Stored data
===============

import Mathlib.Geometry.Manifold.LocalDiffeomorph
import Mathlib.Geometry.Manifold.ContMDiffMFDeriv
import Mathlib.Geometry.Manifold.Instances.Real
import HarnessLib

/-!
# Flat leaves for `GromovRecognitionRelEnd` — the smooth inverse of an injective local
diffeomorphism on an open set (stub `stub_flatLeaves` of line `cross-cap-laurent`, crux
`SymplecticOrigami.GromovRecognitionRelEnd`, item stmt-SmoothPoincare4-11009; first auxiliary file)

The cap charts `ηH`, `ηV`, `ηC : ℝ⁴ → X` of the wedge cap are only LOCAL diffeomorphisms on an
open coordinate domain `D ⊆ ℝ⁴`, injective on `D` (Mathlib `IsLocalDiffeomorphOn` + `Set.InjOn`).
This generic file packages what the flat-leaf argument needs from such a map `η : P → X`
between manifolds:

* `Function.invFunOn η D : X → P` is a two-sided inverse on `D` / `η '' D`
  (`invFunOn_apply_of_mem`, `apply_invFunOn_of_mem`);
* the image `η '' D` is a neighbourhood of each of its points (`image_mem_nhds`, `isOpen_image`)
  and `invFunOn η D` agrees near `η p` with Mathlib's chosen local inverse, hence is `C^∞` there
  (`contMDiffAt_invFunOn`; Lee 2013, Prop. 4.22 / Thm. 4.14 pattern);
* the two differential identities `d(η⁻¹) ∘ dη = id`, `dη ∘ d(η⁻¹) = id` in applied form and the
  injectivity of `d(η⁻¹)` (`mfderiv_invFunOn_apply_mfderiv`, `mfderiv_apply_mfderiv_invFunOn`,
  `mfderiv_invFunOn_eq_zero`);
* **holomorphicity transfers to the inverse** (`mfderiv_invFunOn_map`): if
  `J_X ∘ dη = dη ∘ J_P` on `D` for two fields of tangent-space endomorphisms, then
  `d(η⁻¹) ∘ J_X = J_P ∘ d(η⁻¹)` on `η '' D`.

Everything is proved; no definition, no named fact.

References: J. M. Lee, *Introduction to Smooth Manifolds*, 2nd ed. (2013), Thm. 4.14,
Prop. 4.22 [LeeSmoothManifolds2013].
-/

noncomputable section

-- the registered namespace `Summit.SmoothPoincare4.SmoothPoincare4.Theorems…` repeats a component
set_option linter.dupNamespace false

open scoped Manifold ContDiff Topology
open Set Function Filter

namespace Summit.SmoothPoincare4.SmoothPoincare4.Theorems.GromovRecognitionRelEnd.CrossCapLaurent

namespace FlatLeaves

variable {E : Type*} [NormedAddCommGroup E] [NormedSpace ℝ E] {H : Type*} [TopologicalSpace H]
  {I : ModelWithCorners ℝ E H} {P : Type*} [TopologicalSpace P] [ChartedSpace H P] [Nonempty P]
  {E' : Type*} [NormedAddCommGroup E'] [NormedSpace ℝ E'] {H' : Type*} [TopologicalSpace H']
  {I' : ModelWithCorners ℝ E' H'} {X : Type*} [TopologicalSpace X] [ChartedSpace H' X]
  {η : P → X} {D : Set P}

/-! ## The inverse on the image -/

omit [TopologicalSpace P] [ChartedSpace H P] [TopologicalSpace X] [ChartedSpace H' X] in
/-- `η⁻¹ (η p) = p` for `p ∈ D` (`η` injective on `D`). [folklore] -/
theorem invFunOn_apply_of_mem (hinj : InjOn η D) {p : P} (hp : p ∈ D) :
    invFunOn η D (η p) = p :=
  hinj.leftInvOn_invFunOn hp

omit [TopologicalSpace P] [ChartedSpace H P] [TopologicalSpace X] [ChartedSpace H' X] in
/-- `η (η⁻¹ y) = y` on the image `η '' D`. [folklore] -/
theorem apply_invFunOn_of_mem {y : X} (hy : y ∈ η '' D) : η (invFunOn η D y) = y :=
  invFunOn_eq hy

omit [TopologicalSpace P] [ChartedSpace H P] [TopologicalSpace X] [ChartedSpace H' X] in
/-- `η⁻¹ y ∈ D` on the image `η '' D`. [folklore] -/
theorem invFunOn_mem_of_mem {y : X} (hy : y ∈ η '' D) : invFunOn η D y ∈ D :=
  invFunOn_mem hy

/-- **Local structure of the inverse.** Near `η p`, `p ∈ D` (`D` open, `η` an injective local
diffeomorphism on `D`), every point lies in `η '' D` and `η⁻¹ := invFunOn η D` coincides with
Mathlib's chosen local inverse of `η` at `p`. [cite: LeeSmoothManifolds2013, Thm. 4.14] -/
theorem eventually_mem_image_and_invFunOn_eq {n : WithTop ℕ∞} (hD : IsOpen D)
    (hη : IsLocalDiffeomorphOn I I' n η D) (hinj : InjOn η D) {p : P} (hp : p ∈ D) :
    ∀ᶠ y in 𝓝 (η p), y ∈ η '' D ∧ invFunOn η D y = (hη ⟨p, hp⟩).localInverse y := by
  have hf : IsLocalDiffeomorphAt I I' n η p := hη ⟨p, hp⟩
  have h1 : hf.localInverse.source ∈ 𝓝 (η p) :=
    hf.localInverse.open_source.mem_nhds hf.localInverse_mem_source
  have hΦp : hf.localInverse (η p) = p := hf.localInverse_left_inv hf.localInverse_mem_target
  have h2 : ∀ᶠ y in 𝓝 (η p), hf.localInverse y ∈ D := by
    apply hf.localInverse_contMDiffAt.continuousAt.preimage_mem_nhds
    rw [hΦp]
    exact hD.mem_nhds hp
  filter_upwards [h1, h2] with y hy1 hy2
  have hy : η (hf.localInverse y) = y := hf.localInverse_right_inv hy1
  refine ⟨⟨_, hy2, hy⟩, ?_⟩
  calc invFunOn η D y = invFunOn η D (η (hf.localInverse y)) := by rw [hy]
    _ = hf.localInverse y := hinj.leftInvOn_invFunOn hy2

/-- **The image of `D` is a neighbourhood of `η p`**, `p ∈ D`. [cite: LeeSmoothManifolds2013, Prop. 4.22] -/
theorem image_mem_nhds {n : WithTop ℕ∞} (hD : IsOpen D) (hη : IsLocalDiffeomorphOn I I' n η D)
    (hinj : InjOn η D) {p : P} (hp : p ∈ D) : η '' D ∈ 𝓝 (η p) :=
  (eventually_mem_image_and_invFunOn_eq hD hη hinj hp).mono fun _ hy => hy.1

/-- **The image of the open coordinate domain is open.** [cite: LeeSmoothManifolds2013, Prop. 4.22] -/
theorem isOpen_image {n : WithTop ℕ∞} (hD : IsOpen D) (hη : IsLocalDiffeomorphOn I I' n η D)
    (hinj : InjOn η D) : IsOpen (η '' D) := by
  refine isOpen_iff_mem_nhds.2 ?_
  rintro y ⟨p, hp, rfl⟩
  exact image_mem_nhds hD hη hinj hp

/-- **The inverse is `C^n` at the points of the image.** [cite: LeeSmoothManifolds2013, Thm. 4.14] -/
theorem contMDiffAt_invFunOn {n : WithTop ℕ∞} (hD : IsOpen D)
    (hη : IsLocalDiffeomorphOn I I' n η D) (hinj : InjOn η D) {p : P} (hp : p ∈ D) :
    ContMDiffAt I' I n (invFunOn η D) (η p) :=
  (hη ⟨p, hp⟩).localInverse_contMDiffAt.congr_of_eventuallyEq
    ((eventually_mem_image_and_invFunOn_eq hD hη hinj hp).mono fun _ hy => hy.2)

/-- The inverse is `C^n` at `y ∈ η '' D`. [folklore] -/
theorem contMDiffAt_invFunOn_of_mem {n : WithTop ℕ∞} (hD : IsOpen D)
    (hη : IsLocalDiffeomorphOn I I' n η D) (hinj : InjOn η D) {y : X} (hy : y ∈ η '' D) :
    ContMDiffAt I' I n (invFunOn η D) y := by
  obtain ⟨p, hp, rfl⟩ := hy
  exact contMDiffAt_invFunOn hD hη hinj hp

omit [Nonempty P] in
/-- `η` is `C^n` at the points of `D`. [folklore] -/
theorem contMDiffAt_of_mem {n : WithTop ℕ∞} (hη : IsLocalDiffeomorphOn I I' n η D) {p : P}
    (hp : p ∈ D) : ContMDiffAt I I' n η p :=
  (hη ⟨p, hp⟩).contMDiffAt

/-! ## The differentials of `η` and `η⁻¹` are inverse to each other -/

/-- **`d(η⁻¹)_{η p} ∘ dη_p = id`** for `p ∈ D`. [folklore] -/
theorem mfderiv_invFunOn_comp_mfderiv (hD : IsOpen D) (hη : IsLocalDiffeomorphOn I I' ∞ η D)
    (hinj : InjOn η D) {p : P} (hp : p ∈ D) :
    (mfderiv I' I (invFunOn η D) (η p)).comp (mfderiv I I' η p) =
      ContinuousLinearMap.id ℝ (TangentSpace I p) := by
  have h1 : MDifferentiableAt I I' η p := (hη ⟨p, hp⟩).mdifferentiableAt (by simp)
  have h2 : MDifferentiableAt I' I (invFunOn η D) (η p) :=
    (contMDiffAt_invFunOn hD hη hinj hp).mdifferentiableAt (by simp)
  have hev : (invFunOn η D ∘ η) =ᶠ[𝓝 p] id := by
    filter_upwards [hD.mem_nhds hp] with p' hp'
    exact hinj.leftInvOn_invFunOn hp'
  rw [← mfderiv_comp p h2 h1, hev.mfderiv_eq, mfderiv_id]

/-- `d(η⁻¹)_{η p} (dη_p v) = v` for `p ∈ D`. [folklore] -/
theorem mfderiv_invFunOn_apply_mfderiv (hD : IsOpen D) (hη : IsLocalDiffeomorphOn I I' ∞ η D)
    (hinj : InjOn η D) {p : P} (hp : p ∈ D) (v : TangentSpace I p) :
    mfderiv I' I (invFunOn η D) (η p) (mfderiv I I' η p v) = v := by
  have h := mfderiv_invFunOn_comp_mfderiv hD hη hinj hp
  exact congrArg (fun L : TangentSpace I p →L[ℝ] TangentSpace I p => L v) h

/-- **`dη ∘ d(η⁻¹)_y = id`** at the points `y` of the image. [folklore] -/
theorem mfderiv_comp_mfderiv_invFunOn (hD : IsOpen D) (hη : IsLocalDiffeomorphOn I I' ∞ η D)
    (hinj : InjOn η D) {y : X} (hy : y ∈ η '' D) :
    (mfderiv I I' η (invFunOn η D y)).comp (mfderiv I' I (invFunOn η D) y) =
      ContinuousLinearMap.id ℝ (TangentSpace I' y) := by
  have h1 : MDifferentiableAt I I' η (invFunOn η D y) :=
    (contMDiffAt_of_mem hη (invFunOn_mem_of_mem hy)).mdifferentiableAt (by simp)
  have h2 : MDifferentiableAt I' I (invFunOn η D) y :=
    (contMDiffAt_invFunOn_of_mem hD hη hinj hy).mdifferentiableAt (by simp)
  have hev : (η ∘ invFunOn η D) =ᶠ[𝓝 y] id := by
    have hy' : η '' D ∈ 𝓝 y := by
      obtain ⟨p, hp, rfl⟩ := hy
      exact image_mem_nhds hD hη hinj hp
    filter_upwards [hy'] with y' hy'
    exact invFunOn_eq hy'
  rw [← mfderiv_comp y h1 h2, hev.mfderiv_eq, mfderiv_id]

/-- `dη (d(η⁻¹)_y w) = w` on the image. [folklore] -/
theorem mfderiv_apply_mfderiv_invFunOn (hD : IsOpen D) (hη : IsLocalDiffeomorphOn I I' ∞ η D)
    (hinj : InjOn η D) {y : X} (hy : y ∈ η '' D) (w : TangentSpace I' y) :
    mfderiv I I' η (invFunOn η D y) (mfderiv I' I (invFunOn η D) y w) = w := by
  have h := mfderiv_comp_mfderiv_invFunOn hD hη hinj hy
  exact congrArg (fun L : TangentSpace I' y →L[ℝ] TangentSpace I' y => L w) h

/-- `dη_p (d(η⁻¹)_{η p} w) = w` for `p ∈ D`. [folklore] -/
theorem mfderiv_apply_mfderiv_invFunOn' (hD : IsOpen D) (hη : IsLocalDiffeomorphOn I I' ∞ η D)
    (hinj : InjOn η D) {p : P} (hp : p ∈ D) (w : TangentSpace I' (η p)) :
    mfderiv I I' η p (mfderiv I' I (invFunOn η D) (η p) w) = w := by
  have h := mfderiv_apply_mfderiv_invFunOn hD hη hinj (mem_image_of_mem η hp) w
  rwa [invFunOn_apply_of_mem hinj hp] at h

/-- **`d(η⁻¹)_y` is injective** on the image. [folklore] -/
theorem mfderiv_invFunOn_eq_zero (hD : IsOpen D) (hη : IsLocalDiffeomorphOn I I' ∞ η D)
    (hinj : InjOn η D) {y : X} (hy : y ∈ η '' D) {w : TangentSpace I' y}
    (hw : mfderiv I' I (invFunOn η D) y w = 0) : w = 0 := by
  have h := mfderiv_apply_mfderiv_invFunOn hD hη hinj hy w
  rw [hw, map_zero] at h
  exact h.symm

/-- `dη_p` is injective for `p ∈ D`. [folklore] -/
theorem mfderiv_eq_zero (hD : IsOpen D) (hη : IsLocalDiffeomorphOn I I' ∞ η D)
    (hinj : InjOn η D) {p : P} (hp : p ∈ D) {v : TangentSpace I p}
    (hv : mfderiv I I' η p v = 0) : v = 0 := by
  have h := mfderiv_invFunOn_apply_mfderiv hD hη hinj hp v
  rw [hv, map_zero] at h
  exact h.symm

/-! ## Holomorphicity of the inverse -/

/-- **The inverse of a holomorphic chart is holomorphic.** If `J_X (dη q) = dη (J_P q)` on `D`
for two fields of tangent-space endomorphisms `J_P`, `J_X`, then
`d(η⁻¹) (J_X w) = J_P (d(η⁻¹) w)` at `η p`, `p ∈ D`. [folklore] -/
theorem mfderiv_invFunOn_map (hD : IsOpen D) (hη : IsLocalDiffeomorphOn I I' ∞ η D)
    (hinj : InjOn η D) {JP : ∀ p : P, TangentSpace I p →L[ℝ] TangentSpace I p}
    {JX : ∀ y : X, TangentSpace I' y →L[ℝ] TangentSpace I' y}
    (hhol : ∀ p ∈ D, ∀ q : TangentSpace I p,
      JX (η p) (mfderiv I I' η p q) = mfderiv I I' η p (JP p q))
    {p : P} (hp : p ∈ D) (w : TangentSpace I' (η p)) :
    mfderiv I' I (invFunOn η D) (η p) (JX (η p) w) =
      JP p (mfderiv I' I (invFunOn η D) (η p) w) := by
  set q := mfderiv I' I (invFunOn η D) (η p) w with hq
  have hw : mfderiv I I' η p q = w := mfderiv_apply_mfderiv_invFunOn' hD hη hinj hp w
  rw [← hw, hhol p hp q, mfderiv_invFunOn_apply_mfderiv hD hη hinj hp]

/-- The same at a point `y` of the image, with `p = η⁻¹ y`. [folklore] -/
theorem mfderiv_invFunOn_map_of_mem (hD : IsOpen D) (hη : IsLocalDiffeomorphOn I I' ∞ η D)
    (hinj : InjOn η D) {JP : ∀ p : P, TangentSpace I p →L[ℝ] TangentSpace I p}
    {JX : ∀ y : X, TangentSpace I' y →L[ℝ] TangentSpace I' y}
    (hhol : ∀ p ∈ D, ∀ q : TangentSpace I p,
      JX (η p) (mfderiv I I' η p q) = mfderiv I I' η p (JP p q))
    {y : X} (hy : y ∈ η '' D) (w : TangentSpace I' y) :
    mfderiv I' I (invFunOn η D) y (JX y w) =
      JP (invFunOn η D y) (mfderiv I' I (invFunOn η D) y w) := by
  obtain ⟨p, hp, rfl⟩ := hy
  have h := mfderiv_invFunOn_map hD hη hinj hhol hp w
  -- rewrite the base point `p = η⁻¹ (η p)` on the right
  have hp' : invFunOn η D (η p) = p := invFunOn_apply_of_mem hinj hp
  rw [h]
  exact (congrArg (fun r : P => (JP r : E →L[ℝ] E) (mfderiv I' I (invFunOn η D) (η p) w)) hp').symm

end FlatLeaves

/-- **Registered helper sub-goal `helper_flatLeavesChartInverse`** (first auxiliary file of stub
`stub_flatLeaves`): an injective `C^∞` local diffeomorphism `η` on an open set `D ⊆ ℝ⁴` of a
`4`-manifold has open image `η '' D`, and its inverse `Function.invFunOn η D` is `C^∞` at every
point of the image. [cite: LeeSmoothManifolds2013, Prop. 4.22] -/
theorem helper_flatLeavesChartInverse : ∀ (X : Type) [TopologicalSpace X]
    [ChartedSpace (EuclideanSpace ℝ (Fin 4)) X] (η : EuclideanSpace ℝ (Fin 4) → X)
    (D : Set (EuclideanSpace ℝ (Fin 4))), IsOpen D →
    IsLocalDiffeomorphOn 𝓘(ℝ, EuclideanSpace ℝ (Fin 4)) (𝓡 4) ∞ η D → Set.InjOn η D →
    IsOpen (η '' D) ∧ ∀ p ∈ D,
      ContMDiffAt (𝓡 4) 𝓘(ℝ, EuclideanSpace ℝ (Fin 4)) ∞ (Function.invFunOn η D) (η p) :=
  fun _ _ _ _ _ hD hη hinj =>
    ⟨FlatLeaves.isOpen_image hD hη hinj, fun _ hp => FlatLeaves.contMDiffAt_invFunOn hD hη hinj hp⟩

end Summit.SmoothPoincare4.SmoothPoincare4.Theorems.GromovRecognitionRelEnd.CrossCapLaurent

===============

**Your assignment**
Would you please copy exactly the part of the entries above that begins at the line containing "[NormedAddCommGroup E'] [NormedSpace" and ends at the line containing "the image -/", both lines included?

**Output of the task**
  {E' : Type*} [NormedAddCommGroup E'] [NormedSpace ℝ E'] {H' : Type*} [TopologicalSpace H']
  {I' : ModelWithCorners ℝ E' H'} {X : Type*} [TopologicalSpace X] [ChartedSpace H' X]
  {η : P → X} {D : Set P}

/-! ## The inverse on the image -/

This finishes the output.